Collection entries
/-- **THEOREM M** (every `n`): COMB-M⁺ `2·sStarD τ ≤ sStarD υ` for an upper-step triple of up-sets, given the nonnegativity of the two `n`-dimensional
functionals `sStarD(A²,C²,B²∖T_b)` and `sStarD(A⁰,B²,C²∖T_c)` — instances of `PatternPos n` as soon as `B²∖T_b` and `C²∖T_c` are up-sets, which is the
case when every cost point of `T_b` is a MINIMAL element of `B²` and every point of `T_c` is minimal in `C²` (`isUpperSet_sdiff_of_minimal`): "a cost point
that is minimal in its lowered top is paid by its own term of the y-decomposition". [this work] -/
theorem two_mul_sStarD_top_le_of_upperStep_minimalCosts (Au Bu Cu : Finset (Pd (n + 1)))
    (hA : IsUpperSet (Au : Set (Pd (n + 1)))) (hB : IsUpperSet (Bu : Set (Pd (n + 1)))) (hC : IsUpperSet (Cu : Set (Pd (n + 1))))
    (hAu : ∀ q : Pd n, ind Au (Fin.snoc q 1 : Pd (n + 1)) = ind Au (Fin.snoc q 2 : Pd (n + 1)))
    (hBu : ∀ q : Pd n, ind Bu (Fin.snoc q 1 : Pd (n + 1)) = ind Bu (Fin.snoc q 2 : Pd (n + 1)))
    (hCu : ∀ q : Pd n, ind Cu (Fin.snoc q 1 : Pd (n + 1)) = ind Cu (Fin.snoc q 2 : Pd (n + 1)))
    (h1 : 0 ≤ sStarD (univ.filter fun q : Pd n => (Fin.snoc q 2 : Pd (n + 1)) ∈ Au) (univ.filter fun q : Pd n => (Fin.snoc q 2 : Pd (n + 1)) ∈ Cu) ((univ.filter fun q : Pd n => (Fin.snoc q 2 : Pd (n + 1)) ∈ Bu) \ (((univ.filter fun q : Pd n => (Fin.snoc q 0 : Pd (n + 1)) ∈ Au) ∩ ((univ.filter fun q : Pd n => (Fin.snoc q 2 : Pd (n + 1)) ∈ Bu) \ (univ.filter fun q : Pd n => (Fin.snoc q 0 : Pd (n + 1)) ∈ Bu))) ∩ (univ.filter fun q : Pd n => (Fin.snoc q 2 : Pd (n + 1)) ∈ Cu))))
    (h2 : 0 ≤ sStarD (univ.filter fun q : Pd n => (Fin.snoc q 0 : Pd (n + 1)) ∈ Au) (univ.filter fun q : Pd n => (Fin.snoc q 2 : Pd (n + 1)) ∈ Bu) ((univ.filter fun q : Pd n => (Fin.snoc q 2 : Pd (n + 1)) ∈ Cu) \ (((univ.filter fun q : Pd n => (Fin.snoc q 0 : Pd (n + 1)) ∈ Au) ∩ (univ.filter fun q : Pd n => (Fin.snoc q 0 : Pd (n + 1)) ∈ Bu)) ∩ ((univ.filter fun q : Pd n => (Fin.snoc q 2 : Pd (n + 1)) ∈ Cu) \ (univ.filter fun q : Pd n => (Fin.snoc q 0 : Pd (n + 1)) ∈ Cu))))) :
    2 * sStarD (univ.filter fun q : Pd n => (Fin.snoc q 2 : Pd (n + 1)) ∈ Au) (univ.filter fun q : Pd n => (Fin.snoc q 2 : Pd (n + 1)) ∈ Bu) (univ.filter fun q : Pd n => (Fin.snoc q 2 : Pd (n + 1)) ∈ Cu) ≤ sStarD Au Bu Cu := by
  have sA : (univ.filter fun q : Pd n => (Fin.snoc q 0 : Pd (n + 1)) ∈ Au) ⊆ (univ.filter fun q : Pd n => (Fin.snoc q 2 : Pd (n + 1)) ∈ Au) := by
    intro q hq
    rw [mem_filter] at hq ⊢
    exact ⟨mem_univ _, hA (snoc_le_snoc_of_le q (by decide : (0:Fin 3) ≤ 2)) hq.2⟩
  have sB : (univ.filter fun q : Pd n => (Fin.snoc q 0 : Pd (n + 1)) ∈ Bu) ⊆ (univ.filter fun q : Pd n => (Fin.snoc q 2 : Pd (n + 1)) ∈ Bu) := by
    intro q hq
    rw [mem_filter] at hq ⊢
    exact ⟨mem_univ _, hB (snoc_le_snoc_of_le q (by decide : (0:Fin 3) ≤ 2)) hq.2⟩
  refine two_mul_sStarD_top_le_of_upperStep_shadow Au Bu Cu ((univ.filter fun q : Pd n => (Fin.snoc q 2 : Pd (n + 1)) ∈ Bu) \ (((univ.filter fun q : Pd n => (Fin.snoc q 0 : Pd (n + 1)) ∈ Au) ∩ ((univ.filter fun q : Pd n => (Fin.snoc q 2 : Pd (n + 1)) ∈ Bu) \ (univ.filter fun q : Pd n => (Fin.snoc q 0 : Pd (n + 1)) ∈ Bu))) ∩ (univ.filter fun q : Pd n => (Fin.snoc q 2 : Pd (n + 1)) ∈ Cu))) ((univ.filter fun q : Pd n => (Fin.snoc q 2 : Pd (n + 1)) ∈ Cu) \ (((univ.filter fun q : Pd n => (Fin.snoc q 0 : Pd (n + 1)) ∈ Au) ∩ (univ.filter fun q : Pd n => (Fin.snoc q 0 : Pd (n + 1)) ∈ Bu)) ∩ ((univ.filter fun q : Pd n => (Fin.snoc q 2 : Pd (n + 1)) ∈ Cu) \ (univ.filter fun q : Pd n => (Fin.snoc q 0 : Pd (n + 1)) ∈ Cu)))) hA hB hC hAu hBu hCu
    sdiff_subset sdiff_subset (fun q hq h => (mem_sdiff.1 h).2 hq) (fun q hq h => (mem_sdiff.1 h).2 hq) ?_ ?_ h1 h2
  · intro q hqB hq
    have hT : q ∈ (((univ.filter fun q : Pd n => (Fin.snoc q 0 : Pd (n + 1)) ∈ Au) ∩ ((univ.filter fun q : Pd n => (Fin.snoc q 2 : Pd (n + 1)) ∈ Bu) \ (univ.filter fun q : Pd n => (Fin.snoc q 0 : Pd (n + 1)) ∈ Bu))) ∩ (univ.filter fun q : Pd n => (Fin.snoc q 2 : Pd (n + 1)) ∈ Cu)) := by
      by_contra hT; exact hq (mem_sdiff.2 ⟨hqB, hT⟩)
    exact mem_inter.2 ⟨sA (mem_inter.1 (mem_inter.1 hT).1).1, (mem_inter.1 hT).2⟩
  · intro q hqC hq
    have hT : q ∈ (((univ.filter fun q : Pd n => (Fin.snoc q 0 : Pd (n + 1)) ∈ Au) ∩ (univ.filter fun q : Pd n => (Fin.snoc q 0 : Pd (n + 1)) ∈ Bu)) ∩ ((univ.filter fun q : Pd n => (Fin.snoc q 2 : Pd (n + 1)) ∈ Cu) \ (univ.filter fun q : Pd n => (Fin.snoc q 0 : Pd (n + 1)) ∈ Cu))) := by
      by_contra hT; exact hq (mem_sdiff.2 ⟨hqC, hT⟩)
    exact mem_inter.2 ⟨(mem_inter.1 (mem_inter.1 hT).1).1, sB (mem_inter.1 (mem_inter.1 hT).1).2⟩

*TASK OBJECTIVE:*
Each line in the records above with "sets" must be returned.

*ANSWER BOX:*
/-- **THEOREM M** (every `n`): COMB-M⁺ `2·sStarD τ ≤ sStarD υ` for an upper-step triple of up-sets, given the nonnegativity of the two `n`-dimensional
functionals `sStarD(A²,C²,B²∖T_b)` and `sStarD(A⁰,B²,C²∖T_c)` — instances of `PatternPos n` as soon as `B²∖T_b` and `C²∖T_c` are up-sets, which is the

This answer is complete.